38: VACÍO DE LIDERAZGO

(Estimado lector: decidí dividir esta parte en 2 relatos, dado que el "timing británico" le dio un toque cinematográfico. Pero aunque las cosas a partir de este punto fueron en picada, irónicamente ahora comienzan a repuntar... pero no quiero adelantar. Nuevamente, les pido paciencia y les aseguro que estos 2 relatos les darán todo el contexto de lo que ahora estamos viviendo. De antemano, gracias por su paciencia.)

Tras el colapso de Edith, todos los jefes de departamento recibieron un correo electrónico para una reunión de emergencia el jueves.

Para mí, fue la primera vez que presencié un caos real durante toda mi temporada en la sucursal corporativa de Melbourne. Normalmente, Edith tenía una manera de mantener las discusiones ajustadas (como un ingeniero regulando la tensión de una banda transportadora), solo suficiente fricción para mantener las cosas en movimiento sin dejar que nada se escapara. Sin ella, la sala de juntas estalló en voces superpuestas, argumentos a medias, y el ocasional suspiro frustrado de alguien que intentaba introducir su punto en el ruido.

Inga se levantó lentamente, sin pedir silencio: simplemente asumiendo que vendría. La habitación se calmó por etapas, como una máquina deteniéndose, hasta que solo quedó el zumbido del aire acondicionado. Sus dedos trazaron el borde de la mesa, deliberados, como si mapearan territorio.

38: Vacío de liderazgo

• ¡Colegas!… en tiempos de incertidumbre, las instituciones son puestas a prueba. No por lo que han perdido, sino por lo que aún son… - Su mirada se detuvo en mí, justo lo suficiente para que la exclusión pareciera intencional. - Y lo que somos es una empresa que ya no puede permitirse vacilaciones…

Una breve pausa. Su mirada barrió la habitación… y se detuvo en mí justo lo suficiente para ser deliberada….

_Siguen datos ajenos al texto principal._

import Summits.QuantumFields.YangMills.Theorems.EquipartitionCriticalityFreeEnergyLogCoefficientStubExpChartPackage
import Summits.QuantumFields.YangMills.Theorems.EquipartitionCriticalityFreeEnergyLogCoefficientStubWeakCoupling
import Literature.Analysis.Asymptotics.LaplacePowerLogAbelian

/-!
# Route `LangevinControlUV`, crux `FemtoCurvatureTwoPointC` (stmt-QuantumFields-16204), line `birth` —
# the one-link Laplace bound `z(β) ≤ C β^{-D/2}`

Registered wave-2 sub-goal `oneLinkLaplace_le_rpow` (`--supports stmt-QuantumFields-16204`), proved
verbatim. Setting: a compact second-countable group `G` with a faithful continuous unitary
representation `ρ : G →* M_N(ℂ)`, `σ = haarProbability G` its Haar probability measure,
`D = dimE ρ` the real dimension of the Lie algebra of `ρ(G)` (exponential chart package of crux
`FreeEnergyLogCoefficient`, namespace `…Theorems.FreeEnergyLogCoefficient`), and the Hilbert–Schmidt
(Frobenius) norm on `M_N(ℂ)` (`open scoped Matrix.Norms.Frobenius`, as in the chart files).

**Statement.** There is `C > 0` with

  `z(β) := ∫_G e^{−β (N − Re tr ρ(g))} dσ(g) ≤ C · β^{−D/2}`   for every `β ≥ 1`.

**Why.** The crux's variance-ceiling stub reduces (p141044, p141134) to an `L`-UNIFORM torus
free-energy doubling `Z_L(β/2) ≤ e^{A L⁴} Z_L(β)`, proved by a torus partition-function sandwich whose
elementary factor is this ONE-LINK (one-plaquette) Gaussian upper bound: the single-plaquette weight
integrates to `O(β^{−D/2})` because the action `N − Re tr ρ(g) = ‖ρ g − 1‖²/2` is quadratic in the
Hilbert–Schmidt distance to `1` and Haar measure of the Hilbert–Schmidt ball `B(1, δ)` is `O(δ^D)`.

**Proof.**
* `exists_haar_gball_le` — the SMALL-BALL UPPER BOUND `σ(B(1,δ)) ≤ C₂ δ^D` for ALL `δ > 0`
  (the upper half of the two-sided small-ball estimate; for `U(N)` with `D = N²` this is Chatterjee,
  arXiv:1602.01222, Cor. 6.3 / Thm. 11.1, here with a soft constant): for small `δ` the ratio
  `σ(B(1,δ))/vol(b(0,δ))` tends to the soft Haar constant `haarConstE ρ < ∞` (`haarConstE_spec`, LANDED
  in `…FreeEnergyLogCoefficientExpChartMeasure`), so it is eventually `≤ haarConstE ρ + 1`, and
  `vol(b(0,δ)) = δ^D vol(b(0,1))`; for large `δ ≥ δ₀`, `σ ≤ 1 ≤ (δ/δ₀)^D`.
* LAYER CAKE (`Literature.Analysis.Asymptotics.LaplacePowerLog.integral_exp_neg_mul_eq`):
  `z(β) = ∫₀^∞ e^{−u} σ{S ≤ u/β} du` with `S(g) = N − Re tr ρ(g) = ‖ρ g − 1‖²/2 ≥ 0`
  (`WeakCoupling.sub_re_trace_eq`), and `{S ≤ u/β} ⊆ B(1, √(2u/β))`, so
  `z(β) ≤ ∫₀^∞ e^{−u} C₂ (2u/β)^{D/2} du = C₂ 2^{D/2} Γ(D/2 + 1) β^{−D/2}`
  (`LaplacePowerLog.integral_const_mul_rpow_mul_exp_neg`).

Everything here is proved from Mathlib and the tree (no named facts, no new definitions). The
small-ball upper bound is exported separately (`exists_haar_gball_le`, companion of the package's lower
bound `FreeEnergyLogCoefficient.exists_haar_gball_ge`) for reuse by the other factors of the sandwich.
-/

set_option autoImplicit false

noncomputable section

open scoped Matrix Matrix.Norms.Frobenius Topology ENNReal NNReal
open MeasureTheory Filter Set Metric
open Literature.MathematicalPhysics.QuantumFieldTheory
open Literature.Analysis.Asymptotics
open Summit.QuantumFields.YangMills.Theorems.FreeEnergyLogCoefficient

namespace Summit.QuantumFields.YangMills.Theorems.FemtoCurvatureTwoPointC

section SmallBall

variable {N : ℕ} {G : Type*} [Group G] [TopologicalSpace G] [IsTopologicalGroup G] [CompactSpace G]
  [MeasurableSpace G] [BorelSpace G] (ρ : G →* Matrix (Fin N) (Fin N) ℂ)

/-- **Small balls have Haar measure `≤ C δ^D`, all radii** (upper half of the two-sided small-ball
estimate; Chatterjee arXiv:1602.01222 Cor. 6.3 / Thm. 11.1 for `U(N)`, here for a compact group with a
faithful continuous unitary representation `ρ` and a soft constant): there is `C > 0` with
`σ{g | ‖ρ g − 1‖ ≤ δ} ≤ C δ^D` for every `δ > 0`, `D = dimE ρ`. For small `δ` this is the finiteness
of the soft Haar constant `lim_{δ→0⁺} σ(B(1,δ))/vol(b(0,δ))` (`haarConstE_spec`) and
`vol(b(0,δ)) = δ^D vol(b(0,1))`; for `δ ≥ δ₀` it is `σ ≤ 1 ≤ (δ/δ₀)^D`. [folklore] -/
theorem exists_haar_gball_le (hρ : Continuous ρ) (hinj : Function.Injective ρ)
    (hU : ∀ g, ρ g ∈ Matrix.unitaryGroup (Fin N) ℂ) :
    ∃ C : ℝ, 0 < C ∧ ∀ δ : ℝ, 0 < δ →
      haarProbability G {g : G | ‖ρ g - 1‖ ≤ δ} ≤ ENNReal.ofReal (C * δ ^ dimE ρ) := by
  obtain ⟨-, hctop, hT⟩ := haarConstE_spec ρ hρ hinj hU
  have hc1top : haarConstE ρ + 1 ≠ ∞ := ENNReal.add_ne_top.2 ⟨hctop, ENNReal.one_ne_top⟩
  -- the ratio `σ(B(1,δ))/vol(b(0,δ))` is eventually `< haarConstE ρ + 1`
  have hev : ∀ᶠ δ in 𝓝[>] (0 : ℝ), ballRatioE ρ δ < haarConstE ρ + 1 :=
    hT.eventually_lt_const (ENNReal.lt_add_right hctop one_ne_zero)
  obtain ⟨δ₀, hδ₀, hδ₀P⟩ : ∃ δ₀ : ℝ, 0 < δ₀ ∧ ∀ δ : ℝ, 0 < δ → δ < δ₀ →
      ballRatioE ρ δ < haarConstE ρ + 1 := by
    obtain ⟨b, hb, hsub⟩ := mem_nhdsGT_iff_exists_Ioo_subset.1 hev
    exact ⟨b, hb, fun δ hδ hδb => hsub ⟨hδ, hδb⟩⟩
  have hV₁fin : volume (closedBall (0 : EuclideanSpace ℝ (Fin (dimE ρ))) 1) ≠ ∞ :=
    (volume_closedBall_fin_lt_top _ _).ne
  -- the constant: `(c_H + 1) vol(b(0,1))` for small radii plus `δ₀^{-D}` for large radii
  have hK0 : 0 ≤ (haarConstE ρ + 1).toReal *
      (volume (closedBall (0 : EuclideanSpace ℝ (Fin (dimE ρ))) 1)).toReal := by positivity
  refine ⟨(haarConstE ρ + 1).toReal *
      (volume (closedBall (0 : EuclideanSpace ℝ (Fin (dimE ρ))) 1)).toReal + δ₀⁻¹ ^ dimE ρ,
    by positivity, fun δ hδ => ?_⟩
  rcases lt_or_ge δ δ₀ with hlt | hge
  · -- small radius: `σ(B(1,δ)) ≤ (c_H + 1) vol(b(0,δ)) = (c_H + 1) δ^D vol(b(0,1))`
    have h1 := (hδ₀P δ hδ hlt).le
    rw [ballRatioE, ENNReal.div_le_iff (volume_closedBall_fin_pos _ hδ).ne'
      (volume_closedBall_fin_lt_top _ _).ne, volume_closedBall_fin _ hδ.le] at h1
    calc haarProbability G {g : G | ‖ρ g - 1‖ ≤ δ}
        ≤ (haarConstE ρ + 1) * (ENNReal.ofReal (δ ^ dimE ρ) *
            volume (closedBall (0 : EuclideanSpace ℝ (Fin (dimE ρ))) 1)) := h1
      _ = ENNReal.ofReal ((haarConstE ρ + 1).toReal *
            (volume (closedBall (0 : EuclideanSpace ℝ (Fin (dimE ρ))) 1)).toReal * δ ^ dimE ρ) := by
          rw [show (haarConstE ρ + 1).toReal *
              (volume (closedBall (0 : EuclideanSpace ℝ (Fin (dimE ρ))) 1)).toReal * δ ^ dimE ρ =
              (haarConstE ρ + 1).toReal * (δ ^ dimE ρ *
                (volume (closedBall (0 : EuclideanSpace ℝ (Fin (dimE ρ))) 1)).toReal) by ring,
            ENNReal.ofReal_mul ENNReal.toReal_nonneg, ENNReal.ofReal_toReal hc1top,
            ENNReal.ofReal_mul (by positivity), ENNReal.ofReal_toReal hV₁fin]
      _ ≤ ENNReal.ofReal (((haarConstE ρ + 1).toReal *
            (volume (closedBall (0 : EuclideanSpace ℝ (Fin (dimE ρ))) 1)).toReal + δ₀⁻¹ ^ dimE ρ) *
              δ ^ dimE ρ) := by
          gcongr
          exact le_add_of_nonneg_right (by positivity)
  · -- large radius: `σ ≤ 1 ≤ (δ/δ₀)^D`
    calc haarProbability G {g : G | ‖ρ g - 1‖ ≤ δ} ≤ 1 := prob_le_one
      _ = ENNReal.ofReal 1 := ENNReal.ofReal_one.symm
      _ ≤ ENNReal.ofReal (((haarConstE ρ + 1).toReal *
            (volume (closedBall (0 : EuclideanSpace ℝ (Fin (dimE ρ))) 1)).toReal + δ₀⁻¹ ^ dimE ρ) *
              δ ^ dimE ρ) := by
          apply ENNReal.ofReal_le_ofReal
          calc (1 : ℝ) ≤ (δ₀⁻¹ * δ) ^ dimE ρ :=
                one_le_pow₀ (by rwa [inv_mul_eq_div, one_le_div hδ₀])
            _ = δ₀⁻¹ ^ dimE ρ * δ ^ dimE ρ := mul_pow _ _ _
            _ ≤ ((haarConstE ρ + 1).toReal *
                  (volume (closedBall (0 : EuclideanSpace ℝ (Fin (dimE ρ))) 1)).toReal +
                    δ₀⁻¹ ^ dimE ρ) * δ ^ dimE ρ := by
                gcongr
                exact le_add_of_nonneg_left hK0

end SmallBall

/-! ### The registered sub-goal: the one-link Laplace bound -/

/-- **One-link Laplace (Gaussian) upper bound** (registered wave-2 sub-goal of line `birth`, crux
`FemtoCurvatureTwoPointC`, stmt-QuantumFields-16204; the signature verbatim): for a compact group `G`
with a faithful continuous unitary representation `ρ : G →* M_N(ℂ)` there is `C > 0` with
`∫_G e^{−β (N − Re tr ρ(g))} dσ(g) ≤ C β^{−D/2}` for all `β ≥ 1`, `D = dimE ρ`; in fact
`C = C₂ 2^{D/2} Γ(D/2 + 1)` with `C₂` the small-ball constant of `exists_haar_gball_le`. Layer cake
`∫ e^{−βS} dσ = ∫₀^∞ e^{−u} σ{S ≤ u/β} du` for `S = N − Re tr ρ = ‖ρ − 1‖²/2 ≥ 0`, the inclusion
`{S ≤ u/β} ⊆ B(1, √(2u/β))`, the small-ball bound and `∫₀^∞ u^{D/2} e^{−u} du = Γ(D/2 + 1)`. [folklore] -/
theorem oneLinkLaplace_le_rpow :
    ∀ {N : ℕ} {G : Type} [Group G] [TopologicalSpace G] [IsTopologicalGroup G] [CompactSpace G]
        [MeasurableSpace G] [BorelSpace G] [SecondCountableTopology G] (ρ : G →* Matrix (Fin N) (Fin N) ℂ),
      Continuous ρ → Function.Injective ρ → (∀ g, ρ g ∈ Matrix.unitaryGroup (Fin N) ℂ) →
      ∃ C : ℝ, 0 < C ∧ ∀ β : ℝ, 1 ≤ β →
        ∫ g, Real.exp (-(β * ((N : ℝ) - (ρ g).trace.re))) ∂(haarProbability G) ≤
          C * β ^ (-((Summit.QuantumFields.YangMills.Theorems.FreeEnergyLogCoefficient.dimE ρ : ℝ) / 2)) := by
  intro N G _ _ _ _ _ _ _ ρ hρ hinj hU
  obtain ⟨C₂, hC₂, hball⟩ := exists_haar_gball_le ρ hρ hinj hU
  -- the exponent `r = D/2`
  set r : ℝ := (dimE ρ : ℝ) / 2 with hr
  have hr0 : 0 ≤ r := by positivity
  -- the action `S = N - Re tr ρ ≥ 0` is measurable
  have hSm : Measurable fun g : G => (N : ℝ) - (ρ g).trace.re :=
    (continuous_const.sub (Complex.continuous_re.comp hρ.matrix_trace)).measurable
  have hS0 : ∀ g : G, 0 ≤ (N : ℝ) - (ρ g).trace.re := fun g => by
    rw [WeakCoupling.sub_re_trace_eq ρ hU]; positivity
  refine ⟨C₂ * 2 ^ r * Real.Gamma (r + 1),
    mul_pos (mul_pos hC₂ (Real.rpow_pos_of_pos two_pos _)) (Real.Gamma_pos_of_pos (by positivity)),
    fun β hβ => ?_⟩
  have hβ0 : 0 < β := one_pos.trans_le hβ
  -- sublevel sets of `S` are Hilbert–Schmidt balls: `σ{S ≤ u/β} ≤ C₂ (2u/β)^{D/2}`
  have hV : ∀ u : ℝ, 0 < u →
      (haarProbability G {g : G | (N : ℝ) - (ρ g).trace.re ≤ u / β}).toReal ≤ C₂ * (2 * u / β) ^ r := by
    intro u hu
    have hx : 0 ≤ 2 * u / β := by positivity
    have hδ : 0 < Real.sqrt (2 * u / β) := Real.sqrt_pos.2 (by positivity)
    have hsub : {g : G | (N : ℝ) - (ρ g).trace.re ≤ u / β} ⊆
        {g : G | ‖ρ g - 1‖ ≤ Real.sqrt (2 * u / β)} := by
      intro g hg
      rw [mem_setOf_eq, WeakCoupling.sub_re_trace_eq ρ hU, norm_sub_rev] at hg
      rw [mem_setOf_eq, Real.le_sqrt (norm_nonneg _) hx, mul_div_assoc]
      linarith
    have h2 := ENNReal.toReal_mono ENNReal.ofReal_ne_top ((measure_mono hsub).trans (hball _ hδ))
    rw [ENNReal.toReal_ofReal (by positivity)] at h2
    have hδD : Real.sqrt (2 * u / β) ^ dimE ρ = (2 * u / β) ^ r := by
      rw [Real.sqrt_eq_rpow, ← Real.rpow_natCast, ← Real.rpow_mul hx, hr]
      congr 1; ring
    rwa [hδD] at h2
  -- pointwise bound of the layer-cake integrand by a Gamma integrand
  have hpt : ∀ u ∈ Ioi (0 : ℝ),
      Real.exp (-u) * (haarProbability G {g : G | (N : ℝ) - (ρ g).trace.re ≤ u / β}).toReal ≤
        C₂ * 2 ^ r * β ^ (-r) * u ^ r * Real.exp (-u) := by
    intro u hu
    have hu0 : 0 < u := hu
    have hsplit : (2 * u / β) ^ r = 2 ^ r * β ^ (-r) * u ^ r := by
      rw [Real.div_rpow (by positivity) hβ0.le, Real.mul_rpow (by norm_num) hu0.le,
        Real.rpow_neg hβ0.le]
      ring
    calc Real.exp (-u) * (haarProbability G {g : G | (N : ℝ) - (ρ g).trace.re ≤ u / β}).toReal
        ≤ Real.exp (-u) * (C₂ * (2 * u / β) ^ r) :=
          mul_le_mul_of_nonneg_left (hV u hu0) (Real.exp_pos _).le
      _ = C₂ * 2 ^ r * β ^ (-r) * u ^ r * Real.exp (-u) := by rw [hsplit]; ring
  -- the Gamma integrand is integrable
  have hint : IntegrableOn (fun u : ℝ => C₂ * 2 ^ r * β ^ (-r) * u ^ r * Real.exp (-u)) (Ioi 0) := by
    have h : IntegrableOn (fun u : ℝ => C₂ * 2 ^ r * β ^ (-r) * (Real.exp (-u) * u ^ (r + 1 - 1)))
        (Ioi 0) :=
      (Real.GammaIntegral_convergent (s := r + 1) (by positivity)).const_mul (C₂ * 2 ^ r * β ^ (-r))
    refine h.congr_fun (fun u _ => ?_) measurableSet_Ioi
    rw [add_sub_cancel_right]; ring
  calc ∫ g, Real.exp (-(β * ((N : ℝ) - (ρ g).trace.re))) ∂(haarProbability G)
      = ∫ u in Ioi (0 : ℝ), Real.exp (-u) *
          (haarProbability G {g : G | (N : ℝ) - (ρ g).trace.re ≤ u / β}).toReal :=
        LaplacePowerLog.integral_exp_neg_mul_eq hSm hS0 hβ0
    _ ≤ ∫ u in Ioi (0 : ℝ), C₂ * 2 ^ r * β ^ (-r) * u ^ r * Real.exp (-u) := by
        refine integral_mono_of_nonneg (Eventually.of_forall fun u =>
          mul_nonneg (Real.exp_pos _).le ENNReal.toReal_nonneg) hint ?_
        filter_upwards [ae_restrict_mem measurableSet_Ioi] with u hu using hpt u hu
    _ = C₂ * 2 ^ r * β ^ (-r) * Real.Gamma (r + 1) :=
        LaplacePowerLog.integral_const_mul_rpow_mul_exp_neg hr0 _
    _ = C₂ * 2 ^ r * Real.Gamma (r + 1) * β ^ (-r) := by ring

end Summit.QuantumFields.YangMills.Theorems.FemtoCurvatureTwoPointC

end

• La ausencia de Edith es, por supuesto, profundamente lamentable… - La voz de Inga se suavizó lo justo para sonar sincera, aunque sus dedos permanecieron rígidos contra la mesa pulida. - Pero no podemos permitir que el destino de esta sucursal dependa de la caída de un solo individuo… (Se enderezó, y las luces superiores captaron el filo afilado de su cuello de camisa.) ¡Esta junta existió antes que ella, y perdurará más allá de ella!...

Algunos miembros se movieron en sus asientos. La tensión no solo flotaba en el aire; estaba en la manera en que los sillones de cuero gruñían bajo movimientos bruscos, en cómo los dedos de Horatio se crisparon hacia sus informes financieros como un jugador que alarga la mano por su última ficha.

• ¡No somos un cuerpo ceremonial! -La voz de Inga era suave, pero las palabras cayeron como ladrillos. - ¡Somos el corazón operativo de esta empresa! Asignamos recursos, aseguramos financiamiento y guiamos la dirección de proyectos en múltiples regiones… (Hizo una pausa, dejando que el peso se asentara.) Pocos fuera de esta sala entienden lo que se requiere para sostener esa responsabilidad...

Juntó las manos con ligereza detrás de su espalda: la postura de alguien que ya está parado en un pódium inexistente. Las luces superiores proyectaron una sombra de bordes afilados detrás de ella, una silueta de autoridad tallada en la pared.

rubia

• ¡Por eso creo que este momento nos ofrece algo raro: la oportunidad de corregir nuestro rumbo! ¡Volver a los principios que hicieron a esta sucursal indispensable! Gobierno disciplinado, claridad estratégica y responsabilidad colectiva...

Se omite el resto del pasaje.